Insurance and reinsurance market losses from a severe east coast low that struck Australia at the beginning of February are estimated to be A$794 million, according to PERILS AG.


Sydney flooding image from ABC News’ Oscar Coleman.

As we explained yesterday, the Insurance Council of Australia (ICA) pegged the losses from this latest catastrophe to beset Australia during its summer at A$677 million, based on claims as of March 23rd.

The Australian East Coast Low event struck the country from 5th to 13th February 2020, mainly impacting the Australian east coast states of New South Wales and Queensland.

Based on property market loss data collected from insurers, PERILS said the insured loss from the storm, rainfall and flooding event is preliminarily estimated to be A$794 million.

This catastrophe loss came on the heels of the the insurance and reinsurance market loss from bushfires that burnt across Australia in late 2019 into early 2020 which has now passed A$2 billion and the industry loss from severe hailstorms that struck the southeastern region of Australia in January which has reached A$1.2 billion.

In total, the ICA estimates summer catastrophe insurer losses as reaching more than A$4.6 billion, with some sources saying this will now be above A$5 billion.

PERILS explained that the February 2020 east coast low was “A long low-pressure trough extending inland along the Australian east coast. This low-pressure trough drew in moisture from the Tasman Sea which was warmer than usual, particularly off Sydney. The result was very intense rainfall from early to mid- February 2020 leading to flash and river flooding. The rainfall was accompanied by strong winds on 9 February as well as storm surge and high waves. In combination, these weather features caused widespread damage along the coastal areas of South East Queensland and New South Wales.”
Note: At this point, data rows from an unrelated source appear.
import Summits.MatrixMultiplication.OmegaCensus.DihedralLawModOneNonCube
import Summits.MatrixMultiplication.OmegaCensus.DihedralLawModOneSmallExponent
import Summits.MatrixMultiplication.OmegaCensus.CubeLawParityParseval
import HarnessLib

/-!
# The `|A| ≡ 1 (mod 3)` law over `A` with `dim A/2A ≥ 3`: `|A| = 64, 136, 256, 280`

ω-census, family (b3).  Framing: lottery ticket; floor = certified bounds/negative ranges.

Assembly of the classification 'law `3|S||T||U| + 8 = 8|A|` ⟹ `A` has an element of order `≥ |A|/2`' for abelian
groups `A` with three homomorphisms to `ZMod 2` jointly onto `𝔽₂³`.  A law-attaining TPP triple of a dihedral-like
group over `A` (any `c₀`) has either a non-cube shape — then `A` is two cosets of a cyclic group
(`two_cosets_of_mod_one_law_of_not_cube`) — or cube part sizes `(c,c|d,d|e,e)` with `3cde + 1 = |A|`; by the
Parseval parity theorem (`no_law_cube_part_small`) no part lies in `[2, 6]`, and two parts equal to `1` again give two
cosets (`card_le_two_mul_addOrderOf_of_two_two_law`).  So whenever every factorisation `cde = (|A| − 1)/3` has two
parts `1` or a part in `[2, 6]` — e.g. `(|A| − 1)/3 ∈ {21, 45, 85, 93}`, i.e. `|A| ∈ {64, 136, 256, 280}` — EVERY
law triple forces an element of order `≥ |A|/2`:

* `card_le_two_mul_addOrderOf_of_law_rank_three` (general, with the factorisation property as a hypothesis);
* `cube_factor_small_64/136/256/280` (the arithmetic);
* `no_law_card_64/136/256/280_of_rank_three`: if moreover `2·ord(g) < |A|` for all `g` (true for every abelian
  group of these orders with `dim A/2A ≥ 3`), no TPP triple attains the law — e.g. `ℤ₄³, ℤ₂²×ℤ₄², ℤ₂⁴×ℤ₄,
  ℤ₂×ℤ₄×ℤ₈, ℤ₂³×ℤ₈, ℤ₂²×ℤ₁₆, ℤ₂⁶` (order 64), `ℤ₂³×ℤ₁₇` (136), `ℤ₂³×ℤ₃₅` (280), the 19 abelian groups of order
  `256` of `2`-rank `≥ 3`.
-/

namespace Summit.MatrixMultiplication.OmegaCensus

open Literature.Combinatorics.Additive Finset

/-! ## Arithmetic: factorisations of `(|A| − 1)/3` with a small part -/

section Arith

/-- The factorisation property (two parts `1`, or a part in `[2, 6]`) when `q < 49`. [folklore] -/
theorem cube_factor_small_of_lt_49 {q c d e : ℕ} (hq : c * d * e = q) (hq0 : 0 < q) (hlt : q < 49) :
    (c = 1 ∧ d = 1) ∨ (d = 1 ∧ e = 1) ∨ (c = 1 ∧ e = 1) ∨ (2 ≤ c ∧ c ≤ 6) ∨ (2 ≤ d ∧ d ≤ 6) ∨
      (2 ≤ e ∧ e ≤ 6) := by
  rcases Nat.eq_zero_or_pos c with rfl | hc
  · simp at hq; omega
  rcases Nat.eq_zero_or_pos d with rfl | hd
  · simp at hq; omega
  rcases Nat.eq_zero_or_pos e with rfl | he
  · simp at hq; omega
  have hde : d * e ≤ c * d * e := by rw [mul_assoc]; exact Nat.le_mul_of_pos_left _ hc
  have hce : c * e ≤ c * d * e := by
    rw [mul_right_comm]; exact Nat.le_mul_of_pos_right _ hd
  have hcd : c * d ≤ c * d * e := Nat.le_mul_of_pos_right _ he
  rcases le_or_gt 7 c with hc7 | hc7 <;> rcases le_or_gt 7 d with hd7 | hd7 <;> rcases le_or_gt 7 e with he7 | he7
  · have := Nat.mul_le_mul hc7 hd7; omega
  · have := Nat.mul_le_mul hc7 hd7; omega
  · have := Nat.mul_le_mul hc7 he7; omega
  · omega
  · have := Nat.mul_le_mul hd7 he7; omega
  · omega
  · omega
  · omega

/-- `|A| = 64`: `cde = 21`. [folklore] -/
theorem cube_factor_small_64 {c d e : ℕ} (h : 3 * (c * d * e) + 1 = 64) :
    (c = 1 ∧ d = 1) ∨ (d = 1 ∧ e = 1) ∨ (c = 1 ∧ e = 1) ∨ (2 ≤ c ∧ c ≤ 6) ∨ (2 ≤ d ∧ d ≤ 6) ∨
      (2 ≤ e ∧ e ≤ 6) :=
  cube_factor_small_of_lt_49 (q := 21) (by omega) (by norm_num) (by norm_num)

/-- `|A| = 136`: `cde = 45`. [folklore] -/
theorem cube_factor_small_136 {c d e : ℕ} (h : 3 * (c * d * e) + 1 = 136) :
    (c = 1 ∧ d = 1) ∨ (d = 1 ∧ e = 1) ∨ (c = 1 ∧ e = 1) ∨ (2 ≤ c ∧ c ≤ 6) ∨ (2 ≤ d ∧ d ≤ 6) ∨
      (2 ≤ e ∧ e ≤ 6) :=
  cube_factor_small_of_lt_49 (q := 45) (by omega) (by norm_num) (by norm_num)

/-- The factorisation property when `q < 343` has no divisor `m` with `7 ≤ m`, `m² ≤ q` (e.g. `q = 85, 93`).
[folklore] -/
theorem cube_factor_small_of_no_mid_divisor {q c d e : ℕ} (hq : c * d * e = q) (hq0 : 0 < q) (hlt : q < 343)
    (hdiv : ∀ m, 7 ≤ m → m * m ≤ q → ¬ m ∣ q) :
    (c = 1 ∧ d = 1) ∨ (d = 1 ∧ e = 1) ∨ (c = 1 ∧ e = 1) ∨ (2 ≤ c ∧ c ≤ 6) ∨ (2 ≤ d ∧ d ≤ 6) ∨
      (2 ≤ e ∧ e ≤ 6) := by
  rcases Nat.eq_zero_or_pos c with rfl | hc
  · simp at hq; omega
  rcases Nat.eq_zero_or_pos d with rfl | hd
  · simp at hq; omega
  rcases Nat.eq_zero_or_pos e with rfl | he
  · simp at hq; omega
  -- two factors `≥ 7` with product `q`: the smaller one is a divisor `m` with `m² ≤ q`
  have key : ∀ x y : ℕ, 7 ≤ x → 7 ≤ y → x * y = q → False := by
    intro x y hx hy hxy
    rcases le_total x y with hle | hle
    · exact hdiv x hx (by rw [← hxy]; exact Nat.mul_le_mul_left x hle) ⟨y, hxy.symm⟩
    · exact hdiv y hy (by rw [← hxy]; exact Nat.mul_le_mul_right y hle) ⟨x, by rw [← hxy]; ring⟩
  rcases le_or_gt 7 c with hc7 | hc7 <;> rcases le_or_gt 7 d with hd7 | hd7 <;> rcases le_or_gt 7 e with he7 | he7
  · have h1 := Nat.mul_le_mul (Nat.mul_le_mul hc7 hd7) he7; omega
  · by_cases he1 : e = 1
    · subst he1; exact (key c d hc7 hd7 (by simpa using hq)).elim
    · omega
  · by_cases hd1 : d = 1
    · subst hd1; exact (key c e hc7 he7 (by simpa using hq)).elim
    · omega
  · omega
  · by_cases hc1 : c = 1
    · subst hc1; exact (key d e hd7 he7 (by simpa using hq)).elim
    · omega
  · omega
  · omega
  · omega

/-- `|A| = 256`: `cde = 85`. [folklore] -/
theorem cube_factor_small_256 {c d e : ℕ} (h : 3 * (c * d * e) + 1 = 256) :
    (c = 1 ∧ d = 1) ∨ (d = 1 ∧ e = 1) ∨ (c = 1 ∧ e = 1) ∨ (2 ≤ c ∧ c ≤ 6) ∨ (2 ≤ d ∧ d ≤ 6) ∨
      (2 ≤ e ∧ e ≤ 6) :=
  cube_factor_small_of_no_mid_divisor (q := 85) (by omega) (by norm_num) (by norm_num)
    (by intro m hm hm'; have : m ≤ 9 := by nlinarith
        interval_cases m <;> norm_num)

/-- `|A| = 280`: `cde = 93`. [folklore] -/
theorem cube_factor_small_280 {c d e : ℕ} (h : 3 * (c * d * e) + 1 = 280) :
    (c = 1 ∧ d = 1) ∨ (d = 1 ∧ e = 1) ∨ (c = 1 ∧ e = 1) ∨ (2 ≤ c ∧ c ≤ 6) ∨ (2 ≤ d ∧ d ≤ 6) ∨
      (2 ≤ e ∧ e ≤ 6) :=
  cube_factor_small_of_no_mid_divisor (q := 93) (by omega) (by norm_num) (by norm_num)
    (by intro m hm hm'; have : m ≤ 9 := by nlinarith
        interval_cases m <;> norm_num)

end Arith

/-! ## Assembly -/

section DihedralLike

variable {A : Type*} [AddCommGroup A] [DecidableEq A] [Fintype A] {G : Type} [Group G] [DecidableEq G]
  {ρ τ : A → G} {c₀ : A} {S T U : Finset G}

/-- **Rank three: every law triple forces an element of order `≥ |A|/2`,** provided every factorisation
`cde = (|A| − 1)/3` has two parts `1` or a part in `[2, 6]`. [folklore] -/
theorem card_le_two_mul_addOrderOf_of_law_rank_three
    (hρρ : ∀ a b, ρ a * ρ b = ρ (a + b)) (hρτ : ∀ a b, ρ a * τ b = τ (b - a))
    (hτρ : ∀ a b, τ a * ρ b = τ (a + b)) (hττ : ∀ a b, τ a * τ b = ρ (c₀ + b - a))
    (hρ : Function.Injective ρ) (hτ : Function.Injective τ) (hne : ∀ a b, ρ a ≠ τ b)
    (hsurj : ∀ g, (∃ a, ρ a = g) ∨ (∃ a, τ a = g)) (hA : 14 ≤ Fintype.card A)
    (ψ₁ ψ₂ ψ₃ : A →+ ZMod 2) (hψ : ∀ v : ZMod 2 × ZMod 2 × ZMod 2, ∃ a, (ψ₁ a, ψ₂ a, ψ₃ a) = v)
    (hq : ∀ c d e : ℕ, 3 * (c * d * e) + 1 = Fintype.card A →
      (c = 1 ∧ d = 1) ∨ (d = 1 ∧ e = 1) ∨ (c = 1 ∧ e = 1) ∨ (2 ≤ c ∧ c ≤ 6) ∨ (2 ≤ d ∧ d ≤ 6) ∨
        (2 ≤ e ∧ e ≤ 6))
    (h : TripleProductProperty S T U) (hV : 3 * (S.card * T.card * U.card) + 8 = 8 * Fintype.card A) :
    ∃ g : A, Fintype.card A ≤ 2 * addOrderOf g := by
  have hmod : Fintype.card A % 3 = 1 := by omega
  have hA7 : 7 ≤ Fintype.card A := by omega
  have hV_TUS : 3 * (T.card * U.card * S.card) + 8 = 8 * Fintype.card A := by
    rw [show T.card * U.card * S.card = S.card * T.card * U.card by ring]; exact hV
  have hV_UST : 3 * (U.card * S.card * T.card) + 8 = 8 * Fintype.card A := by
    rw [show U.card * S.card * T.card = S.card * T.card * U.card by ring]; exact hV
  have hTUS : TripleProductProperty T U S := h.rotate
  have hUST : TripleProductProperty U S T := h.rotate.rotate
  by_cases hnc : ((univ.filter fun a : A => ρ a ∈ S).card = (univ.filter fun a : A => τ a ∈ S).card ∧
      (univ.filter fun a : A => ρ a ∈ T).card = (univ.filter fun a : A => τ a ∈ T).card ∧
      (univ.filter fun a : A => ρ a ∈ U).card = (univ.filter fun a : A => τ a ∈ U).card)
  · obtain ⟨hS', hT', hU'⟩ := hnc
    have cS := card_eq_parts' hρ hτ hne hsurj S
    have cT := card_eq_parts' hρ hτ hne hsurj T
    have cU := card_eq_parts' hρ hτ hne hsurj U
    set s₀ := (univ.filter fun a : A => ρ a ∈ S).card with hs₀
    set t₀ := (univ.filter fun a : A => ρ a ∈ T).card with ht₀
    set u₀ := (univ.filter fun a : A => ρ a ∈ U).card with hu₀
    have eS : S.card = 2 * s₀ := by rw [cS, ← hS']; ring
    have eT : T.card = 2 * t₀ := by rw [cT, ← hT']; ring
    have eU : U.card = 2 * u₀ := by rw [cU, ← hU']; ring
    have hprod : 3 * (s₀ * t₀ * u₀) + 1 = Fintype.card A := by
      rw [eS, eT, eU] at hV; nlinarith
    rcases hq s₀ t₀ u₀ hprod with ⟨h1, h1'⟩ | ⟨h1, h1'⟩ | ⟨h1, h1'⟩ | hc | hd | he
    · exact card_le_two_mul_addOrderOf_of_two_two_law hρρ hρτ hτρ hττ hρ hτ hne hsurj hmod hA7 h
        (by rw [eS, h1]) (by rw [eT, h1']) hV
    · exact card_le_two_mul_addOrderOf_of_two_two_law hρρ hρτ hτρ hττ hρ hτ hne hsurj hmod hA7 hTUS
        (by rw [eT, h1]) (by rw [eU, h1']) hV_TUS
    · exact card_le_two_mul_addOrderOf_of_two_two_law hρρ hρτ hτρ hττ hρ hτ hne hsurj hmod hA7 hUST
        (by rw [eU, h1']) (by rw [eS, h1]) hV_UST
    · exact (no_law_cube_part_small_left hρρ hρτ hτρ hττ hρ hτ hne hsurj ψ₁ ψ₂ ψ₃ hψ h hS' hT' hU' hc hV).elim
    · exact (no_law_cube_part_small hρρ hρτ hτρ hττ hρ hτ hne hsurj ψ₁ ψ₂ ψ₃ hψ h hS' hT' hU' hd hV).elim
    · exact (no_law_cube_part_small_right hρρ hρτ hτρ hττ hρ hτ hne hsurj ψ₁ ψ₂ ψ₃ hψ h hS' hT' hU' he hV).elim
  · obtain ⟨g, a, b, hab⟩ :=
      two_cosets_of_mod_one_law_of_not_cube hρρ hρτ hτρ hττ hρ hτ hne hsurj hmod hA h hV hnc
    exact ⟨g, card_le_two_mul_addOrderOf_of_two_cosets hab⟩

/-- **No law over rank-three `A` with small element orders**, under the factorisation property. [folklore] -/
theorem no_law_of_rank_three_small_orders
    (hρρ : ∀ a b, ρ a * ρ b = ρ (a + b)) (hρτ : ∀ a b, ρ a * τ b = τ (b - a))
    (hτρ : ∀ a b, τ a * ρ b = τ (a + b)) (hττ : ∀ a b, τ a * τ b = ρ (c₀ + b - a))
    (hρ : Function.Injective ρ) (hτ : Function.Injective τ) (hne : ∀ a b, ρ a ≠ τ b)
    (hsurj : ∀ g, (∃ a, ρ a = g) ∨ (∃ a, τ a = g)) (hA : 14 ≤ Fintype.card A)
    (ψ₁ ψ₂ ψ₃ : A →+ ZMod 2) (hψ : ∀ v : ZMod 2 × ZMod 2 × ZMod 2, ∃ a, (ψ₁ a, ψ₂ a, ψ₃ a) = v)
    (hq : ∀ c d e : ℕ, 3 * (c * d * e) + 1 = Fintype.card A →
      (c = 1 ∧ d = 1) ∨ (d = 1 ∧ e = 1) ∨ (c = 1 ∧ e = 1) ∨ (2 ≤ c ∧ c ≤ 6) ∨ (2 ≤ d ∧ d ≤ 6) ∨
        (2 ≤ e ∧ e ≤ 6))
    (hord : ∀ g : A, 2 * addOrderOf g < Fintype.card A) (h : TripleProductProperty S T U) :
    3 * (S.card * T.card * U.card) + 8 ≠ 8 * Fintype.card A := by
  intro hV
  obtain ⟨g, hg⟩ := card_le_two_mul_addOrderOf_of_law_rank_three hρρ hρτ hτρ hττ hρ hτ hne hsurj hA ψ₁ ψ₂ ψ₃
    hψ hq h hV
  exact absurd (hord g) (not_lt.2 hg)

/-- **`|A| = 64`, `dim A/2A ≥ 3`, all element orders `< 32` (`ℤ₄³, ℤ₂²×ℤ₄², ℤ₂⁴×ℤ₄, ℤ₂×ℤ₄×ℤ₈, ℤ₂³×ℤ₈, ℤ₂²×ℤ₁₆,
ℤ₂⁶`): no dihedral-like group over `A` attains `3|S||T||U| + 8 = 8|A|`.** [folklore] -/
theorem no_law_card_64_of_rank_three
    (hρρ : ∀ a b, ρ a * ρ b = ρ (a + b)) (hρτ : ∀ a b, ρ a * τ b = τ (b - a))
    (hτρ : ∀ a b, τ a * ρ b = τ (a + b)) (hττ : ∀ a b, τ a * τ b = ρ (c₀ + b - a))
    (hρ : Function.Injective ρ) (hτ : Function.Injective τ) (hne : ∀ a b, ρ a ≠ τ b)
    (hsurj : ∀ g, (∃ a, ρ a = g) ∨ (∃ a, τ a = g)) (hA : Fintype.card A = 64)
    (ψ₁ ψ₂ ψ₃ : A →+ ZMod 2) (hψ : ∀ v : ZMod 2 × ZMod 2 × ZMod 2, ∃ a, (ψ₁ a, ψ₂ a, ψ₃ a) = v)
    (hord : ∀ g : A, 2 * addOrderOf g < Fintype.card A) (h : TripleProductProperty S T U) :
    3 * (S.card * T.card * U.card) + 8 ≠ 8 * Fintype.card A :=
  no_law_of_rank_three_small_orders hρρ hρτ hτρ hττ hρ hτ hne hsurj (by rw [hA]; norm_num) ψ₁ ψ₂ ψ₃ hψ
    (fun c d e hcde => cube_factor_small_64 (by rw [hcde, hA])) hord h

/-- **`|A| = 136`, `dim A/2A ≥ 3`, all element orders `< 68` (`ℤ₂³ × ℤ₁₇`): no law.** [folklore] -/
theorem no_law_card_136_of_rank_three
    (hρρ : ∀ a b, ρ a * ρ b = ρ (a + b)) (hρτ : ∀ a b, ρ a * τ b = τ (b - a))
    (hτρ : ∀ a b, τ a * ρ b = τ (a + b)) (hττ : ∀ a b, τ a * τ b = ρ (c₀ + b - a))
    (hρ : Function.Injective ρ) (hτ : Function.Injective τ) (hne : ∀ a b, ρ a ≠ τ b)
    (hsurj : ∀ g, (∃ a, ρ a = g) ∨ (∃ a, τ a = g)) (hA : Fintype.card A = 136)
    (ψ₁ ψ₂ ψ₃ : A →+ ZMod 2) (hψ : ∀ v : ZMod 2 × ZMod 2 × ZMod 2, ∃ a, (ψ₁ a, ψ₂ a, ψ₃ a) = v)
    (hord : ∀ g : A, 2 * addOrderOf g < Fintype.card A) (h : TripleProductProperty S T U) :
    3 * (S.card * T.card * U.card) + 8 ≠ 8 * Fintype.card A :=
  no_law_of_rank_three_small_orders hρρ hρτ hτρ hττ hρ hτ hne hsurj (by rw [hA]; norm_num) ψ₁ ψ₂ ψ₃ hψ
    (fun c d e hcde => cube_factor_small_136 (by rw [hcde, hA])) hord h

/-- **`|A| = 256`, `dim A/2A ≥ 3` (then all element orders are `≤ 64 < 128`): no law.** [folklore] -/
theorem no_law_card_256_of_rank_three
    (hρρ : ∀ a b, ρ a * ρ b = ρ (a + b)) (hρτ : ∀ a b, ρ a * τ b = τ (b - a))
    (hτρ : ∀ a b, τ a * ρ b = τ (a + b)) (hττ : ∀ a b, τ a * τ b = ρ (c₀ + b - a))
    (hρ : Function.Injective ρ) (hτ : Function.Injective τ) (hne : ∀ a b, ρ a ≠ τ b)
    (hsurj : ∀ g, (∃ a, ρ a = g) ∨ (∃ a, τ a = g)) (hA : Fintype.card A = 256)
    (ψ₁ ψ₂ ψ₃ : A →+ ZMod 2) (hψ : ∀ v : ZMod 2 × ZMod 2 × ZMod 2, ∃ a, (ψ₁ a, ψ₂ a, ψ₃ a) = v)
    (hord : ∀ g : A, 2 * addOrderOf g < Fintype.card A) (h : TripleProductProperty S T U) :
    3 * (S.card * T.card * U.card) + 8 ≠ 8 * Fintype.card A :=
  no_law_of_rank_three_small_orders hρρ hρτ hτρ hττ hρ hτ hne hsurj (by rw [hA]; norm_num) ψ₁ ψ₂ ψ₃ hψ
    (fun c d e hcde => cube_factor_small_256 (by rw [hcde, hA])) hord h

/-- **`|A| = 280`, `dim A/2A ≥ 3`, all element orders `< 140` (`ℤ₂³ × ℤ₃₅`): no law.** [folklore] -/
theorem no_law_card_280_of_rank_three
    (hρρ : ∀ a b, ρ a * ρ b = ρ (a + b)) (hρτ : ∀ a b, ρ a * τ b = τ (b - a))
    (hτρ : ∀ a b, τ a * ρ b = τ (a + b)) (hττ : ∀ a b, τ a * τ b = ρ (c₀ + b - a))
    (hρ : Function.Injective ρ) (hτ : Function.Injective τ) (hne : ∀ a b, ρ a ≠ τ b)
    (hsurj : ∀ g, (∃ a, ρ a = g) ∨ (∃ a, τ a = g)) (hA : Fintype.card A = 280)
    (ψ₁ ψ₂ ψ₃ : A →+ ZMod 2) (hψ : ∀ v : ZMod 2 × ZMod 2 × ZMod 2, ∃ a, (ψ₁ a, ψ₂ a, ψ₃ a) = v)
    (hord : ∀ g : A, 2 * addOrderOf g < Fintype.card A) (h : TripleProductProperty S T U) :
    3 * (S.card * T.card * U.card) + 8 ≠ 8 * Fintype.card A :=
  no_law_of_rank_three_small_orders hρρ hρτ hτρ hττ hρ hτ hne hsurj (by rw [hA]; norm_num) ψ₁ ψ₂ ψ₃ hψ
    (fun c d e hcde => cube_factor_small_280 (by rw [hcde, hA])) hord h

end DihedralLike

end Summit.MatrixMultiplication.OmegaCensus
The industry loss from the event is the third largest seen for an east coast low storm system in Australia, PERILS explained.

It is surpassed only by an East Coast Low of June 2007 (estimated at A$2.4bn as-if-today) and April 2015 (estimated at A$1.2bn as-if-today).

Darryl Pidcock, Head of PERILS Asia-Pacific, commented: “The summer of Cat events continued with the East Coast Low event following the Australian bushfires and hailstorms. With a combination of heavy rainfall, strong wind gusts and storm surge, considerable insurance losses were experienced. Whilst the East Coast Low caused significant property damage, the heavy rainfall refilled water catchment areas as well as bringing relief to many bushfire and drought-affected rural areas.”

Recent catastrophes in Australia have impacted some insurance-linked securities (ILS) positions, with ILS fund manager Twelve Capital saying one private ILS contract it had underwritten was exposed to potential losses from the bushfires, while retrocession manager Markel CATCo said the Australian bushfire disaster has caused some capital to be trapped within its listed retrocessional reinsurance investment fund strategy.